WORK TO BE COMPLETED – The job is to find each line in the entries holding the string "variable" and copy that line.

(Stored entries)
Content starts
import Mathlib
import HarnessLib
import Summits.AtomisticToContinuum.HydrodynamicLimit.Theorems.RelayRaceLocalityConeLocalisationDefs
import Summits.AtomisticToContinuum.HydrodynamicLimit.Theorems.RelayRaceLocalityConeLocalisationTestAssembly
import Summits.AtomisticToContinuum.HydrodynamicLimit.Theorems.SuperextensiveClosureCostBlockEntropyBudgetBallAverages
import Literature.MathematicalPhysics.KineticTheory.HardSphereEulerSolutionGluing

/-!
# RelayRaceLocality · ConeLocalisation — partition-of-unity assembly `LocalFlooredLLN → S♭`

Support file for the crux item `stmt-AtomisticToContinuum-12504` (`ConeLocalisation`, route
RelayRaceLocality of `AtomisticToContinuum/HydrodynamicLimit`), line `zoomed-bubble-transplant`,
stub `stub_assembly` of the skeleton `Cruxes/ConeLocalisation/Lines/Sketch.lean`.

`LocalFlooredLLN` (`Theorems/RelayRaceLocalityConeLocalisationDefs.lean`) gives, for every `M`,
a localisation radius `r = r(M) > 0` and — for every finite set of centres `C ⊂ 𝕋³` fixed before
the profile — the three-field law of large numbers at time `t` for every continuous test function
vanishing outside the `r`-ball of some centre `c ∈ C`. `ShortTimeGuardedHLFloored` (`S♭`) asks
for it for EVERY continuous test function. The glue:

* `relayRaceLocality_exists_finset_net` — compactness of `𝕋³ = UnitAddTorus (Fin 3)`: a finite
  `r/2`-net `C` for the minimal-image distance `Torus.euclidDist` (its balls are open since
  `euclidDist` is continuous, `continuous_euclidDist_left`);
* `relayRaceLocality_exists_partition` — the partition of unity subordinate to the `r`-balls of
  an `r/2`-net: bumps `g_c = (1 - 2·euclidDist(·, c)/r)₊`, `φ_c = g_c / ∑_{c'} g_{c'}`
  (denominator `> 0` by the net property), so every continuous `χ` is the finite sum `∑_c χ φ_c`
  of continuous functions each vanishing where `r ≤ euclidDist(·, c)`;
* `stub_assembly` — thread the quantifier prefix, fix the net `C` right after `r`, and conclude
  with `relayRaceLocality_tendstoHydroFieldsAt_of_local` (finite additivity of the LLN in the test
  function), the time-`t` slices of a classical solution being continuous
  (`IsHardSphereEulerSolution.isSmooth_slices`).
-/

noncomputable section

namespace Summit.AtomisticToContinuum.HydrodynamicLimit.Theorems.ConeLocalisation

open scoped Topology
open Filter Set MeasureTheory
open Literature.MathematicalPhysics.KineticTheory Literature.Analysis.FluidPDE
  Literature.Analysis.FunctionSpaces
open Summit.AtomisticToContinuum.HydrodynamicLimit.Theses.RelayRaceLocality

/-- **Finite nets of the torus.** For every `ε > 0` there is a finite set `C ⊂ 𝕋³` such that
every point of `𝕋³` is at minimal-image distance `< ε` from some `c ∈ C` (compactness of
`UnitAddTorus (Fin 3)`; the `euclidDist`-balls are open). [folklore] -/
theorem relayRaceLocality_exists_finset_net {ε : ℝ} (hε : 0 < ε) :
    ∃ C : Finset T3, ∀ x : T3, ∃ c ∈ C, Torus.euclidDist x c < ε := by
  obtain ⟨C, hC⟩ := CompactSpace.elim_nhds_subcover (X := T3)
    (fun c => {x | Torus.euclidDist x c < ε}) fun c =>
      (isOpen_lt (continuous_euclidDist_left c) continuous_const).mem_nhds
        (by simp [Torus.euclidDist_self, hε])
  refine ⟨C, fun x => ?_⟩
  have hx : x ∈ ⋃ c ∈ C, {x | Torus.euclidDist x c < ε} := by
    rw [hC]
    trivial
  simpa [Set.mem_iUnion] using hx

/-- **Partition of unity subordinate to the `r`-balls of an `r/2`-net.** If every point of `𝕋³`
is at minimal-image distance `< r/2` from some centre of the finite set `C`, then every continuous
`χ : 𝕋³ → ℝ` is a finite sum `∑ k, ψ k` (indexed by `Fin n`) of continuous functions each of which
vanishes where `r ≤ euclidDist(·, c)` for some `c ∈ C`: take `ψ_c = χ · g_c / ∑_{c'} g_{c'}` with
the bumps `g_c = max 0 (1 - 2·euclidDist(·, c)/r)`. [folklore] -/
theorem relayRaceLocality_exists_partition {r : ℝ} (hr : 0 < r) (C : Finset T3)
    (hC : ∀ x : T3, ∃ c ∈ C, Torus.euclidDist x c < r / 2) (χ : T3 → ℝ) (hχ : Continuous χ) :
    ∃ (n : ℕ) (ψ : Fin n → T3 → ℝ),
      (∀ k, Continuous (ψ k) ∧ ∃ c ∈ C, ∀ x, r ≤ Torus.euclidDist x c → ψ k x = 0) ∧
        χ = ∑ k, ψ k := by
  classical
  -- the bumps and their (everywhere positive) sum
  set g : T3 → T3 → ℝ := fun c x => max 0 (1 - 2 * Torus.euclidDist x c / r) with hg_def
  have hg_cont : ∀ c, Continuous (g c) := fun c =>
    continuous_const.max (continuous_const.sub
      ((continuous_const.mul (continuous_euclidDist_left c)).div_const r))
  have hg_nonneg : ∀ c x, 0 ≤ g c x := fun c x => le_max_left _ _
  have hg_zero : ∀ c x, r ≤ Torus.euclidDist x c → g c x = 0 := by
    intro c x hx
    have h2 : 2 ≤ 2 * Torus.euclidDist x c / r := by
      rw [le_div_iff₀ hr]
      nlinarith
    simp only [hg_def]
    exact max_eq_left (by linarith)
  set S : T3 → ℝ := fun x => ∑ c ∈ C, g c x with hS_def
  have hS_cont : Continuous S := continuous_finsetSum C fun c _ => hg_cont c
  have hS_pos : ∀ x, 0 < S x := by
    intro x
    obtain ⟨c, hc, hxc⟩ := hC x
    have hgc : 0 < g c x := by
      have h1 : 2 * Torus.euclidDist x c / r < 1 := by
        rw [div_lt_one hr]
        linarith
      exact lt_max_of_lt_right (by linarith)
    exact lt_of_lt_of_le hgc (Finset.single_le_sum (fun c' _ => hg_nonneg c' x) hc)
  have hS_sum : ∀ x, ∑ c ∈ C, g c x / S x = 1 := fun x => by
    rw [← Finset.sum_div, div_self (hS_pos x).ne']
  -- enumerate the centres
  refine ⟨C.card, fun k x => χ x * (g (C.equivFin.symm k) x / S x), fun k => ⟨?_, ?_⟩, ?_⟩
  · exact hχ.mul ((hg_cont _).div hS_cont fun x => (hS_pos x).ne')
  · refine ⟨C.equivFin.symm k, (C.equivFin.symm k).2, fun x hx => ?_⟩
    simp [hg_zero _ x hx]
  · funext x
    rw [Finset.sum_apply, ← Finset.mul_sum]
    have hre : ∑ k : Fin C.card, g (C.equivFin.symm k) x / S x = ∑ c ∈ C, g c x / S x := by
      rw [Equiv.sum_comp C.equivFin.symm (fun c : C => g c x / S x),
        Finset.sum_coe_sort C (fun c => g c x / S x)]
    rw [hre, hS_sum, mul_one]

/-- **STUB `stub_assembly` of the line `zoomed-bubble-transplant`: `LocalFlooredLLN → S♭`.** The
local floored law of large numbers (three-field LLN at time `t` for test functions supported in
the `r(M)`-ball of a centre of an arbitrary finite set `C`, fixed before the profile) implies the
short-time guarded hydrodynamic limit with density floor: fix a finite `r/2`-net `C` of the
compact torus right after `r`, and reassemble an arbitrary continuous test function from the
partition of unity subordinate to the `r`-balls of `C` (`relayRaceLocality_exists_partition`,
`relayRaceLocality_tendstoHydroFieldsAt_of_local`). [folklore] -/
theorem stub_assembly : LocalFlooredLLN → ShortTimeGuardedHLFloored := by
  intro h
  obtain ⟨η₀, hη₀, H⟩ := h
  refine ⟨η₀, hη₀, fun M hM => ?_⟩
  obtain ⟨τ₁, hτ₁, r, hr, H1⟩ := H M hM
  obtain ⟨C, hC⟩ := relayRaceLocality_exists_finset_net (half_pos hr)
  refine ⟨τ₁, hτ₁, fun a₀ θ₀ u₀ ha hθ hu ha0 hθ0 => ?_⟩
  obtain ⟨σ₀, hσ₀, H2⟩ := H1 C a₀ θ₀ u₀ ha hθ hu ha0 hθ0
  refine ⟨σ₀, hσ₀, fun σ hσ hσ' T ρ θ u hE Φ h0 t ht hg => ?_⟩
  have hsm := hE.isSmooth_slices ⟨ht.1, lt_of_lt_of_le ht.2 (min_le_left _ _)⟩
  refine relayRaceLocality_tendstoHydroFieldsAt_of_local hsm.1.continuous hsm.2.1.continuous
    hsm.2.2.continuous {χ | Continuous χ ∧ ∃ c ∈ C, ∀ x, r ≤ Torus.euclidDist x c → χ x = 0}
    (fun χ hχ => hχ.1)
    (fun χ hχ δ hδ => H2 σ hσ hσ' T ρ θ u hE Φ h0 t ht hg χ hχ.1 hχ.2 δ hδ) fun χ hχ => ?_
  obtain ⟨n, ψ, hψ, hsum⟩ := relayRaceLocality_exists_partition hr C hC χ hχ
  exact ⟨n, ψ, hψ, hsum⟩

end Summit.AtomisticToContinuum.HydrodynamicLimit.Theorems.ConeLocalisation

end
/-!
# Resolvent (massive) correctors for the weighted Dirichlet form on the `N`-particle torus

Topic `Literature/MathematicalPhysics/QuantumManyBody` (definition item `defn-IsResolventCorrector`,
wanted by the crux line `insertion-mode-gaussian-domination` of route `BECInsertionCorrector`, crux
`CorrectorClosure`). Sequel of `WeightedCorrector.lean` (same namespace, same vocabulary:
`IsPeriodicTest`, `dirichletFormW = 𝓔_F`, `hMinusOneSqW = ‖·‖²₋₁`, `IsWeakCorrector`), kept in a
leaf file because the parent is already long.

**Setting.** As in `WeightedCorrector.lean`: `N` particles on the torus `(ℝ³/Lℤ³)^N`, fundamental
cell `cellN N L = [0,L)^{3N}`, a weight `F : Config N → ℝ` (symmetrising measure `F² dX`), the
Dirichlet form `𝓔_F(φ, ψ) = ∫ ∇φ·∇ψ F² dX` of the diffusion with generator
`L_F = Δ + 2∇(log F)·∇`, and the pairing `⟨u, v⟩ = ∫_{[0,L)^{3N}} u v F² dX`.

* `IsResolventCorrector L F m g χ` — `χ` is a periodic test function solving the **resolvent
  equation** `(m - L_F) χ = g` weakly on the torus: `𝓔_F(χ, φ) + m ⟨χ, φ⟩ = ⟨g, φ⟩` for every
  periodic test function `φ`. This is Kipnis–Landim's `γ f_γ - L f_γ = g`
  [KipnisLandim1999, App. 1 §6, proof of Prop. 6.1] at `γ = m` for the `F² dX`-symmetric
  diffusion, tested on the `C¹` periodic core exactly as `IsWeakCorrector` (the case `m = 0`,
  `isResolventCorrector_zero_iff`). For `m = |p|²`, `p = 2πn/L`, it is the recoil-regularised
  corrector `χ = (-L_F + p²)⁻¹ g` of an insertion mode.

API (all proved):
* bookkeeping: the equation, the energy identity `𝓔_F(χ,χ) + m ∫ χ² F² = ∫ g χ F²` (test `φ = χ`),
  centring `m ∫ χ F² = ∫ g F²` (test `φ = 1`), `zero`, `const` (constants: `(m - L_F) c = m c`),
  linearity `smul`/`neg`/`add`/`sub`, invariance under rescaling the weight, and the reading
  `-L_F χ = g - m χ` (`isWeakCorrector_sub`);
* **uniqueness** for `L > 0`, a continuous non-vanishing weight and `m > 0` (`unique`: the
  difference solves the homogeneous equation; tested against itself it has `∫ δ² F² = 0` on the
  cell, so `δ = 0` a.e. on the cell, a.e. on `(ℝ³)^N` by periodicity, everywhere by continuity);
* the **`H₋₁` identity** `‖g‖²₋₁ = m² ‖χ‖²₋₁ + 2m ∫ χ² F² + 𝓔_F(χ, χ)` (`hMinusOneSqW_source_eq`,
  the `m > 0` companion of Kipnis–Landim's `‖S f‖²₋₁ = ‖f‖₁²`; spectrally
  `⟨g, (-L)⁻¹ g⟩ = ⟨χ, (m - L)² (-L)⁻¹ χ⟩`), proved variationally on the core: the `H₋₁` functional
  of `g` at `ψ = m φ + χ` equals `m² (2⟨χ, φ⟩ - 𝓔_F(φ, φ)) + 𝓔_F(χ, χ) + 2m⟨χ, χ⟩` (the cross terms
  cancel by symmetry of `𝓔_F`), and `φ ↦ m φ + χ` is a bijection of the core for `m ≠ 0`;
* its corollaries: the **resolvent contraction in `H₋₁`**, `‖χ‖²₋₁ ≤ m⁻² ‖g‖²₋₁`
  (`hMinusOneSqW_le`; spectrally `∫ dμ_g(ω)/(ω (ω + m)²) ≤ m⁻² ∫ dμ_g(ω)/ω`), Kipnis–Landim's
  estimates (6.3) `m ⟨f_m, f_m⟩ ≤ ‖g‖²₋₁` (here with `2m`) and `‖f_m‖₁² = 𝓔_F(χ, χ) ≤ ‖g‖²₋₁`, and
  their real-valued forms under a bound `‖g‖²₋₁ ≤ C` (the Kipnis–Varadhan bound
  `(∫ χ φ F²)² ≤ (C/m²) 𝓔_F(φ, φ)`);
* the **strong form** (vocabulary of `LangevinGenerator.lean`, `langevinGen F = L_F`): a `C²`
  lattice-periodic classical solution of `-L_F χ + m χ = g` is a resolvent corrector
  (`of_langevinGen`, Green's identity), and a resolvent corrector with smooth data (`F ∈ C²`,
  `χ ∈ C³`, `g ∈ C¹`) solves `-L_F χ + m χ = g` everywhere (`neg_langevinGen_add_eq`).

## Design choices

* The definition is the literal `m`-shift of `IsWeakCorrector`: same binders, same pairing
  `∫_{cellN} u φ F²`, `m` a real parameter (no sign imposed; the estimates assume `m > 0`, the
  regime of the resolvent of the non-negative operator `-L_F`). As there, no operator, semigroup
  or resolvent is constructed and no junk value arises (an equation between real integrals).
* Deliberately not here: EXISTENCE of resolvent correctors. For `L > 0`, `m > 0`, `F ∈ C¹`
  periodic and positive and `g` continuous periodic, a unique weak solution exists in the weighted
  Sobolev space `H¹(F² dX)` of the torus by the Lax–Milgram lemma (the form
  `𝓔_F + m⟨·,·⟩_{F²}` is coercive), and it is `C^{1,α}` — hence a periodic test function — by
  elliptic regularity for `div(F²∇χ) = F²(mχ - g)` (`W^{2,2}`, then `W^{2,p}` for all `p` by the
  Calderón–Zygmund bootstrap, then Morrey); Mathlib has Lax–Milgram but neither Sobolev spaces on
  the torus nor elliptic regularity, so this is left to a separate named fact when a route item
  needs it.
* Additivity lemmas for `𝓔_F` and the pairing (continuous weight, `C¹` test functions) are proved
  here because the `H₋₁` identity expands `𝓔_F(mφ + χ, mφ + χ)`; `WeightedCorrector.lean` only
  had the polarisation of a difference (`gradDot_add_left` is `LangevinGenerator.lean`'s).
* The lattice reduction `cellProj` / `ae_eq_of_periodic_of_ae_eq_cellN` of
  `PeriodicFeynmanKacCell.lean` is imported to state uniqueness and the strong form on all of
  `(ℝ³)^N` rather than on the fundamental cell only.

## References

* [KipnisLandim1999] C. Kipnis, C. Landim, *Scaling Limits of Interacting Particle Systems*,
  Grundlehren 320, Springer 1999: Appendix 1, §6, (6.1)–(6.3) and the proof of Proposition 6.1
  (the resolvent equation `γ f_γ - L f_γ = g` and the estimates
  `γ⟨f_γ, f_γ⟩_π ≤ ‖g‖²₋₁`, `‖f_γ‖₁² ≤ ‖g‖²₋₁`).
* [KipnisVaradhan1986] C. Kipnis, S. R. S. Varadhan, Comm. Math. Phys. 104 (1986) 1–19: §1, the
  resolvent equation `(λ - L) u_λ = V`, condition (1.14).
* [BakryGentilLedoux2014] D. Bakry, I. Gentil, M. Ledoux, *Analysis and Geometry of Markov
  Diffusion Operators*, Springer 2014: §1.11.3 (1.11.9) (Green's identity for `L_F`).
-/

noncomputable section

open MeasureTheory
open scoped ENNReal NNReal

namespace Literature.MathematicalPhysics.QuantumManyBody.BoseGas

variable {N : ℕ}

/-! ### Additivity of the Dirichlet form and of the pairing -/

section Bilinear

variable {L : ℝ} {F g g₁ g₂ φ ψ φ₁ φ₂ ψ₁ ψ₂ : Config N → ℝ}

/-- **Additivity of the Dirichlet form** in the first slot,
`𝓔_F(φ₁ + φ₂, ψ) = 𝓔_F(φ₁, ψ) + 𝓔_F(φ₂, ψ)`, for periodic test functions and a continuous weight
(integrability on the bounded cell). [folklore] -/
theorem dirichletFormW_add_left (hF : Continuous F) (hφ₁ : IsPeriodicTest L φ₁)
    (hφ₂ : IsPeriodicTest L φ₂) (hψ : IsPeriodicTest L ψ) :
    dirichletFormW L F (φ₁ + φ₂) ψ = dirichletFormW L F φ₁ ψ + dirichletFormW L F φ₂ ψ := by
  unfold dirichletFormW
  rw [← integral_add (integrableOn_gradDot_mul_sq hF hφ₁.1 hψ.1 L)
    (integrableOn_gradDot_mul_sq hF hφ₂.1 hψ.1 L)]
  congr 1 with X
  rw [gradDot_add_left (hφ₁.differentiable X) (hφ₂.differentiable X), add_mul]

/-- Additivity of the Dirichlet form in the second slot. [folklore] -/
theorem dirichletFormW_add_right (hF : Continuous F) (hφ : IsPeriodicTest L φ)
    (hψ₁ : IsPeriodicTest L ψ₁) (hψ₂ : IsPeriodicTest L ψ₂) :
    dirichletFormW L F φ (ψ₁ + ψ₂) = dirichletFormW L F φ ψ₁ + dirichletFormW L F φ ψ₂ := by
  rw [dirichletFormW_comm, dirichletFormW_add_left hF hψ₁ hψ₂ hφ, dirichletFormW_comm L F ψ₁,
    dirichletFormW_comm L F ψ₂]

/-- `𝓔_F(φ₁ - φ₂, ψ) = 𝓔_F(φ₁, ψ) - 𝓔_F(φ₂, ψ)`. [folklore] -/
theorem dirichletFormW_sub_left (hF : Continuous F) (hφ₁ : IsPeriodicTest L φ₁)
    (hφ₂ : IsPeriodicTest L φ₂) (hψ : IsPeriodicTest L ψ) :
    dirichletFormW L F (φ₁ - φ₂) ψ = dirichletFormW L F φ₁ ψ - dirichletFormW L F φ₂ ψ := by
  unfold dirichletFormW
  rw [← integral_sub (integrableOn_gradDot_mul_sq hF hφ₁.1 hψ.1 L)
    (integrableOn_gradDot_mul_sq hF hφ₂.1 hψ.1 L)]
  congr 1 with X
  rw [gradDot_sub_left (hφ₁.differentiable X) (hφ₂.differentiable X), sub_mul]

/-- **Polarisation of a sum**: `𝓔_F(φ + ψ, φ + ψ) = 𝓔_F(φ,φ) + 2𝓔_F(φ,ψ) + 𝓔_F(ψ,ψ)`. [folklore] -/
theorem dirichletFormW_add_add (hF : Continuous F) (hφ : IsPeriodicTest L φ)
    (hψ : IsPeriodicTest L ψ) :
    dirichletFormW L F (φ + ψ) (φ + ψ) =
      dirichletFormW L F φ φ + 2 * dirichletFormW L F φ ψ + dirichletFormW L F ψ ψ := by
  rw [dirichletFormW_add_left hF hφ hψ (hφ.add hψ), dirichletFormW_add_right hF hφ hφ hψ,
    dirichletFormW_add_right hF hψ hφ hψ, dirichletFormW_comm L F ψ φ]
  ring

/-- The pairing integrand `g φ F²` is integrable on the cell for continuous data. [folklore] -/
theorem integrableOn_mul_mul_sq (hg : Continuous g) (hφ : Continuous φ) (hF : Continuous F)
    (L : ℝ) : IntegrableOn (fun X => g X * φ X * F X ^ 2) (cellN N L) volume :=
  integrableOn_cellN ((hg.mul hφ).mul (hF.pow 2)) L

/-- Scaling of the pairing in the observable: `∫ (c g) φ F² = c ∫ g φ F²`. [folklore] -/
theorem integral_smul_mul_mul_sq (c L : ℝ) (F g φ : Config N → ℝ) :
    ∫ X in cellN N L, (c • g) X * φ X * F X ^ 2 = c * ∫ X in cellN N L, g X * φ X * F X ^ 2 := by
  rw [← integral_const_mul]
  congr 1 with X
  simp only [Pi.smul_apply, smul_eq_mul]
  ring

/-- Additivity of the pairing in the observable: `∫ (g₁ + g₂) φ F² = ∫ g₁ φ F² + ∫ g₂ φ F²`
(continuous data). [folklore] -/
theorem integral_add_mul_mul_sq (hg₁ : Continuous g₁) (hg₂ : Continuous g₂) (hφ : Continuous φ)
    (hF : Continuous F) (L : ℝ) :
    ∫ X in cellN N L, (g₁ + g₂) X * φ X * F X ^ 2 =
      (∫ X in cellN N L, g₁ X * φ X * F X ^ 2) + ∫ X in cellN N L, g₂ X * φ X * F X ^ 2 := by
  rw [← integral_add (integrableOn_mul_mul_sq hg₁ hφ hF L) (integrableOn_mul_mul_sq hg₂ hφ hF L)]
  congr 1 with X
  simp only [Pi.add_apply]
  ring

/-- Additivity of the pairing in the test function: `∫ g (φ₁ + φ₂) F² = ∫ g φ₁ F² + ∫ g φ₂ F²`
(continuous data). [folklore] -/
theorem integral_mul_add_mul_sq (hg : Continuous g) (hφ₁ : Continuous φ₁) (hφ₂ : Continuous φ₂)
    (hF : Continuous F) (L : ℝ) :
    ∫ X in cellN N L, g X * (φ₁ + φ₂) X * F X ^ 2 =
      (∫ X in cellN N L, g X * φ₁ X * F X ^ 2) + ∫ X in cellN N L, g X * φ₂ X * F X ^ 2 := by
  rw [← integral_add (integrableOn_mul_mul_sq hg hφ₁ hF L) (integrableOn_mul_mul_sq hg hφ₂ hF L)]
  congr 1 with X
  simp only [Pi.add_apply]
  ring

end Bilinear

/-! ### Resolvent correctors -/

section Resolvent

variable {L m : ℝ} {F g g₁ g₂ χ χ₁ χ₂ : Config N → ℝ}

/-- **Resolvent (massive) corrector.** `χ` is a *resolvent corrector at mass `m`* of the
observable `g` for the weight `F` on the `N`-particle torus of side `L` if `χ` is a periodic test
function solving the resolvent equation `(m - L_F) χ = g`, `L_F = Δ + 2∇(log F)·∇`, in weak form
on the torus: `𝓔_F(χ, φ) + m ∫ χ φ F² dX = ∫ g φ F² dX` for every periodic test function `φ` —
Kipnis–Landim's resolvent equation `γ f_γ - L f_γ = g` (proof of their Prop. 6.1; Kipnis–Varadhan's
`(λ - L) u_λ = V`) at `γ = m` for the `F² dX`-symmetric diffusion, tested on the `C¹` periodic
core as in `IsWeakCorrector`, which is the case `m = 0` (`isResolventCorrector_zero_iff`). For
`m = |p|²` this is the recoil-regularised corrector `χ = (-L_F + p²)⁻¹ g`. No existence statement
is made (see the module docstring); for `L > 0`, continuous non-vanishing `F` and `m > 0` the
corrector is unique (`IsResolventCorrector.unique`), and it satisfies Kipnis–Landim's estimates
(6.3), `m ∫ χ² F² ≤ ‖g‖²₋₁` and `𝓔_F(χ, χ) ≤ ‖g‖²₋₁`, indeed the identity
`‖g‖²₋₁ = m²‖χ‖²₋₁ + 2m ∫ χ² F² + 𝓔_F(χ, χ)` (`IsResolventCorrector.hMinusOneSqW_source_eq`).
[cite: KipnisLandim1999, App. 1 §6, proof of Prop. 6.1 and (6.3)] -/
def IsResolventCorrector (L : ℝ) (F : Config N → ℝ) (m : ℝ) (g χ : Config N → ℝ) : Prop :=
  IsPeriodicTest L χ ∧
    ∀ φ : Config N → ℝ, IsPeriodicTest L φ →
      dirichletFormW L F χ φ + m * (∫ X in cellN N L, χ X * φ X * F X ^ 2) =
        ∫ X in cellN N L, g X * φ X * F X ^ 2

/-- Unfolding the definition. [folklore] -/
theorem isResolventCorrector_iff :
    IsResolventCorrector L F m g χ ↔
      IsPeriodicTest L χ ∧
        ∀ φ : Config N → ℝ, IsPeriodicTest L φ →
          dirichletFormW L F χ φ + m * (∫ X in cellN N L, χ X * φ X * F X ^ 2) =
            ∫ X in cellN N L, g X * φ X * F X ^ 2 :=
  Iff.rfl

/-- **Mass zero is the corrector equation**: `IsResolventCorrector L F 0 g χ ↔ IsWeakCorrector L F g χ`
(`-L_F χ = g`). [cite: KipnisLandim1999, App. 1 §6, proof of Prop. 6.1] -/
theorem isResolventCorrector_zero_iff :
    IsResolventCorrector L F 0 g χ ↔ IsWeakCorrector L F g χ := by
  simp only [IsResolventCorrector, IsWeakCorrector, zero_mul, add_zero]

/-- **The resolvent equation is invariant under rescaling the weight** by a constant `c ≠ 0`
(all three terms of `𝓔_{cF}(χ, φ) + m ∫ χ φ (cF)² = ∫ g φ (cF)²` carry the factor `c²`).
[folklore] -/
theorem isResolventCorrector_smul_weight_iff {c : ℝ} (hc : c ≠ 0) :
    IsResolventCorrector L (c • F) m g χ ↔ IsResolventCorrector L F m g χ := by
  simp only [IsResolventCorrector, dirichletFormW_smul_weight, integral_mul_mul_smul_sq]
  refine and_congr_right fun _ => forall₂_congr fun φ _ => ?_
  have key : ∀ E P : ℝ, c ^ 2 * E + m * (c ^ 2 * P) = c ^ 2 * (E + m * P) := fun E P => by ring
  rw [key]
  exact (mul_right_injective₀ (pow_ne_zero 2 hc)).eq_iff

namespace IsResolventCorrector

/-- A resolvent corrector is a periodic test function. [folklore] -/
theorem isPeriodicTest (h : IsResolventCorrector L F m g χ) : IsPeriodicTest L χ := h.1

/-- The resolvent equation tested against `φ`: `𝓔_F(χ, φ) + m ∫ χ φ F² = ∫ g φ F²`. [folklore] -/
theorem eq (h : IsResolventCorrector L F m g χ) {φ : Config N → ℝ} (hφ : IsPeriodicTest L φ) :
    dirichletFormW L F χ φ + m * (∫ X in cellN N L, χ X * φ X * F X ^ 2) =
      ∫ X in cellN N L, g X * φ X * F X ^ 2 :=
  h.2 φ hφ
Content ends
ANSWER SECTION –
variable {N : ℕ}
variable {L : ℝ} {F g g₁ g₂ φ ψ φ₁ φ₂ ψ₁ ψ₂ : Config N → ℝ}
variable {L m : ℝ} {F g g₁ g₂ χ χ₁ χ₂ : Config N → ℝ}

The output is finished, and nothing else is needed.